The rest of the sentence trailed off as Airazor saw the half-guilty/half smirk expression on Rattrap's face. She knew that expression meant that the Maximal spy had been up to something mischievous.

"Rattrap?"

"Hmm?"

Airazor took a deep breath. "What did you do?" Then, as the though came to her, "Where's Dinobot?"

Rattrap's expression swiftly changed to barely contained laughter at the sound of the raptor's name.

"Well," he started, stifling a giggle, "Ya know dat big jar of numbing agent dat Rhinox keeps in his lab?"

Airazor's optics widened in reply.

"You didn't…"

"I did. Lessee, it's a delayed reaction formula, I gave it to him three hours ago, so that means he should be here in…", at this Rattrap looked down at his wrist mounted watch while holding up three fingers, "three…two…one…"

Almost on the 'e' of 'one', a very, very, angry scream rose through the ship.

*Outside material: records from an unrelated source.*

import Summits.NavierStokesRegularity.NavierStokesRegularity.Theorems.ExtremiserTransienceNearExtremalTransienceExtremiserLiouvilleConstantSpeedSlideEnstrophyPlanar
import Literature.Analysis.FluidPDE.WholeSpaceIBPIntegrable
import Literature.Analysis.FluidPDE.TaoEnstrophyLocalisationProofs
import HarnessLib

/-!
# Crux `ExtremiserTransience.NearExtremalTransience` (stmt-NavierStokesRegularity-21883), line `extremiser_liouville`,
# stub K1b — IDENTITY (P) `∫γ|Dω|²_F = ∫γ|D²V|²_F − ∫γ″|∇V₂|²` FOR DIVERGENCE-FREE `V` BY A DIVERGENCE CERTIFICATE (record §16, R6a-int)

`--supports stmt-NavierStokesRegularity-21883` (helper).  Author: prover seat `ns-el-k1b` (g9).

The weighted palinstrophy `∫γ(x₂)|Dω|²_F` (`ω = curl V`) is the leading `Z′`-density of `Ĉ₁` in the layer inequality (INEQ)₃
(`…ConstantSpeedSlideInequalityLayer`, `−½∫g′|Dω|²_F`).  For the absorption ledger (record §15, R6b) it must be converted into
the coercive `D²V`-quadratic form.  This file proves, for a divergence-free `V ∈ C^∞` with `DV, D²V ∈ L²` and a `C²` axial weight
`γ` with `γ, γ′, γ″` bounded,
```
  (P)   ∫γ(x₂)|Dω|²_F = Σₖ∫γ(x₂)|D∂ₖV|²_F − ∫γ″(x₂)|∇V₂|²        (|D²V|²_F = Σₖ|D∂ₖV|²_F, |∇V₂|² = Σₖ(∂ₖV₂)²),
```
by the method of record §16 (addendum): (P) is `∫div X = 0` for the explicit `C¹` flux
`X = Σₖ[γ(x₂)·(∂ₖV·∇)∂ₖV − γ′(x₂)(∂ₖV₂)·∂ₖV]` (a sum of weight·`DV`·`D²V` and weight·`DV`·`DV` products, so `X, div X ∈ L¹`),
whose divergence is, pointwise, `γ Σₖ tr(D∂ₖV∘D∂ₖV) − γ″|∇V₂|²` (the `D³V` terms cancel by the symmetry of `D²(∂ₖV)`,
`Literature…divergence_smul_convect_sub`; `div ∂ₖV = 0`), and `tr(Du∘Du) = |Du|²_F − |curl u|²`, `curl ∂ₖV = ∂ₖω`
(`Literature…frobeniusNormSq_fderiv_eq_sq_norm_curl_add_trace`, `curl_fderiv_apply`).
* `divergence_fun_sum_eq` : divergence of a finite sum (the `smul`/`sub` steps are inlined via `traceCLM`);
* `divergence_palinstrophyFlux` : the pointwise certificate for one direction `e`;
* `integral_axialWeight_frobeniusNormSq_fderiv_curl_eq` : **(P)**.

WHAT THIS IS NOT: K1b is NOT proved; nothing here proves NS regularity. [folklore]
-/

noncomputable section

open Set Filter Topology MeasureTheory Metric Function InnerProductSpace
open scoped ENNReal NNReal Topology InnerProductSpace RealInnerProductSpace ContDiff
open Literature.Analysis.FluidPDE Literature.Analysis

namespace Summit.NavierStokesRegularity.NavierStokesRegularity.Theorems

-- the problem directory repeats the summit name (`NavierStokesRegularity/NavierStokesRegularity`)
set_option linter.dupNamespace false

namespace ExtremiserLiouville

open DepletionLadder.KStar

variable {V : EuclideanSpace ℝ (Fin 3) → EuclideanSpace ℝ (Fin 3)} {γ : ℝ → ℝ}

/-! ## 1. Divergence algebra -/

/-- `div(Σᵢ vᵢ) = Σᵢ div vᵢ`. [folklore] -/
theorem divergence_fun_sum_eq {ι : Type*} (s : Finset ι) {v : ι → EuclideanSpace ℝ (Fin 3) → EuclideanSpace ℝ (Fin 3)} {x : EuclideanSpace ℝ (Fin 3)}
    (hv : ∀ i ∈ s, DifferentiableAt ℝ (v i) x) :
    VectorCalculus.divergence (fun y => ∑ i ∈ s, v i y) x = ∑ i ∈ s, VectorCalculus.divergence (v i) x := by
  rw [divergence_eq_traceCLM, fderiv_fun_sum hv, map_sum]
  rfl

/-! ## 2. The pointwise certificate -/

/-- **The pointwise certificate, one direction.**  For a divergence-free `V ∈ C^∞`, `γ ∈ C²` and a vector `e`, with `u = ∂ₑV`
(`= DV(·)e`, again divergence free):
`div( γ(x₂)·Du(u) − γ′(x₂)u₂·u ) = γ(x₂)·tr(Du∘Du) − γ″(x₂)u₂²`
(the terms `γ′(x₂)(Du u)₂` cancel; the `D²u = D³V` terms cancel inside `divergence_smul_convect_sub`). [folklore] -/
theorem divergence_palinstrophyFlux (hV : ContDiff ℝ ∞ V) (hdiv : VectorCalculus.IsDivFree V) (hγ : ContDiff ℝ 2 γ)
    (e x : EuclideanSpace ℝ (Fin 3)) :
    VectorCalculus.divergence (fun y => γ (y 2) • fderiv ℝ (fun z => fderiv ℝ V z e) y (fderiv ℝ V y e) -
        (deriv γ (y 2) * fderiv ℝ V y e 2) • fderiv ℝ V y e) x =
      γ (x 2) * traceCLM ((fderiv ℝ (fun z => fderiv ℝ V z e) x).comp (fderiv ℝ (fun z => fderiv ℝ V z e) x)) -
        deriv (deriv γ) (x 2) * (fderiv ℝ V x e 2) ^ 2 := by
  have lt2 : (2 : WithTop ℕ∞) ≤ ((⊤ : ℕ∞) : WithTop ℕ∞) := WithTop.coe_le_coe.mpr le_top
  have hV2 : ContDiff ℝ 2 V := hV.of_le lt2
  have hu : ContDiff ℝ ∞ fun z => fderiv ℝ V z e := (hV.fderiv_right (m := ∞) (by exact_mod_cast le_rfl)).clm_apply contDiff_const
  have hu2 : ContDiff ℝ 2 fun z => fderiv ℝ V z e := hu.of_le lt2
  have hud : Differentiable ℝ fun z => fderiv ℝ V z e := hu.differentiable (by simp)
  have hDud : Differentiable ℝ fun y => fderiv ℝ (fun z => fderiv ℝ V z e) y :=
    (hu.fderiv_right (m := ∞) (by exact_mod_cast le_rfl)).differentiable (by simp)
  have hdu0 : ∀ y, VectorCalculus.divergence (fun z => fderiv ℝ V z e) y = 0 := hdiv.fderiv_apply hV2 e
  have hγd : Differentiable ℝ γ := hγ.differentiable (by norm_num)
  have hγ'c : ContDiff ℝ 1 (deriv γ) := by
    have h2 : ContDiff ℝ (1 + 1) γ := by rw [show ((1 : WithTop ℕ∞) + 1) = 2 by norm_num]; exact hγ
    exact h2.deriv'
  have hγ'd : Differentiable ℝ (deriv γ) := hγ'c.differentiable one_ne_zero
  have cγ : ContDiff ℝ 1 fun y : EuclideanSpace ℝ (Fin 3) => γ (y 2) :=
    (hγ.of_le (by norm_num)).comp (EuclideanSpace.proj (2 : Fin 3) : EuclideanSpace ℝ (Fin 3) →L[ℝ] ℝ).contDiff
  have cγd : DifferentiableAt ℝ (fun y : EuclideanSpace ℝ (Fin 3) => γ (y 2)) x := (cγ.differentiable one_ne_zero) x
  have cγ'd : DifferentiableAt ℝ (fun y : EuclideanSpace ℝ (Fin 3) => deriv γ (y 2)) x := (hasFDerivAt_comp_coord_two hγ'd x).differentiableAt
  have hc2 : DifferentiableAt ℝ (fun y : EuclideanSpace ℝ (Fin 3) => fderiv ℝ V y e 2) x :=
    ((EuclideanSpace.proj (2 : Fin 3) : EuclideanSpace ℝ (Fin 3) →L[ℝ] ℝ).differentiableAt).comp x (hud x)
  -- the convective part
  have h1 := divergence_smul_convect_sub (fun z => fderiv ℝ V z e) hu2 cγ x
  have hfun : (fun y : EuclideanSpace ℝ (Fin 3) => γ (y 2) • (fderiv ℝ (fun z => fderiv ℝ V z e) y (fderiv ℝ V y e) -
      VectorCalculus.divergence (fun z => fderiv ℝ V z e) y • fderiv ℝ V y e)) =
      fun y => γ (y 2) • fderiv ℝ (fun z => fderiv ℝ V z e) y (fderiv ℝ V y e) := by
    funext y; rw [hdu0, zero_smul, sub_zero]
  rw [hfun, hdu0, zero_smul, sub_zero, (hasFDerivAt_comp_coord_two hγd x).fderiv] at h1
  -- the correction part
  have h2 : VectorCalculus.divergence (fun y : EuclideanSpace ℝ (Fin 3) => (deriv γ (y 2) * fderiv ℝ V y e 2) • fderiv ℝ V y e) x =
      (deriv γ (x 2) * fderiv ℝ V x e 2) * 0 + (deriv γ (x 2) * fderiv ℝ (fun z => fderiv ℝ V z e) x (fderiv ℝ V x e) 2 +
        fderiv ℝ V x e 2 * (deriv (deriv γ) (x 2) * fderiv ℝ V x e 2)) := by
    have hcd : DifferentiableAt ℝ (fun y : EuclideanSpace ℝ (Fin 3) => deriv γ (y 2) * fderiv ℝ V y e 2) x := cγ'd.mul hc2
    rw [divergence_eq_traceCLM, fderiv_fun_smul hcd (hud x), map_add, traceCLM_smulRight, map_smul, ← divergence_eq_traceCLM,
      smul_eq_mul, hdu0, fderiv_fun_mul cγ'd hc2]
    simp only [add_apply, smul_apply, smul_eq_mul]
    rw [fderiv_coord_apply (hud x) 2, (hasFDerivAt_comp_coord_two hγ'd x).fderiv]
    simp only [smul_apply, proj_two_apply, smul_eq_mul]
  have hA : DifferentiableAt ℝ (fun y : EuclideanSpace ℝ (Fin 3) => γ (y 2) • fderiv ℝ (fun z => fderiv ℝ V z e) y (fderiv ℝ V y e)) x :=
    cγd.smul ((hDud x).clm_apply (hud x))
  have hcd : DifferentiableAt ℝ (fun y : EuclideanSpace ℝ (Fin 3) => deriv γ (y 2) * fderiv ℝ V y e 2) x := cγ'd.mul hc2
  have hB : DifferentiableAt ℝ (fun y : EuclideanSpace ℝ (Fin 3) => (deriv γ (y 2) * fderiv ℝ V y e 2) • fderiv ℝ V y e) x :=
    hcd.smul (hud x)
  rw [divergence_eq_traceCLM, fderiv_fun_sub hA hB, map_sub, ← divergence_eq_traceCLM, ← divergence_eq_traceCLM, h1, h2]
  simp only [smul_apply, proj_two_apply, smul_eq_mul]
  ring

/-- `tr(Du∘Du) = |Du|²_F − |∂ₑω|²` for `u = ∂ₑV`, `ω = curl V` (`V ∈ C²`). [folklore] -/
theorem traceCLM_comp_fderiv_fderiv_eq (hV : ContDiff ℝ 2 V) (e x : EuclideanSpace ℝ (Fin 3)) :
    traceCLM ((fderiv ℝ (fun z => fderiv ℝ V z e) x).comp (fderiv ℝ (fun z => fderiv ℝ V z e) x)) =
      frobeniusNormSq (fderiv ℝ (fun z => fderiv ℝ V z e) x) - ‖fderiv ℝ (curl V) x e‖ ^ 2 := by
  rw [frobeniusNormSq_fderiv_eq_sq_norm_curl_add_trace, curl_fderiv_apply hV]
  ring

"VERMIIIIIIIIIIIIIIIIIIN!!!"

"Gotta go!" Rattrap cheerfully called as he transformed to beast mode and scampered off. Airazor watched him go as Dinobot stumbled into the room seconds later.

The falcon goggled.

Apparently, Rattrap had somehow administered the numbing agent to the ex-Predacon's legs, which were now wobbling all over the place. Airazor briefly marveled at the fact that Dinobot was able to remain standing, let alone move around.

"Where is he?"

Dinobot's question caused Airazor to look up at the warrior's face, which was now twisted in absolute fury. Both his rotor blade and segmented sword were drawn, ready to rend some rodent flesh.

"Guh?" Airazor murmured, trying desperately to burst out laughing.

"The vermin!" Dinobot snarled, coming dangerously close to toppling over. "I know he was here!"

"Um…well, you see…"

"GAH! Never mind! It will be more satisfying to track him down on my own!"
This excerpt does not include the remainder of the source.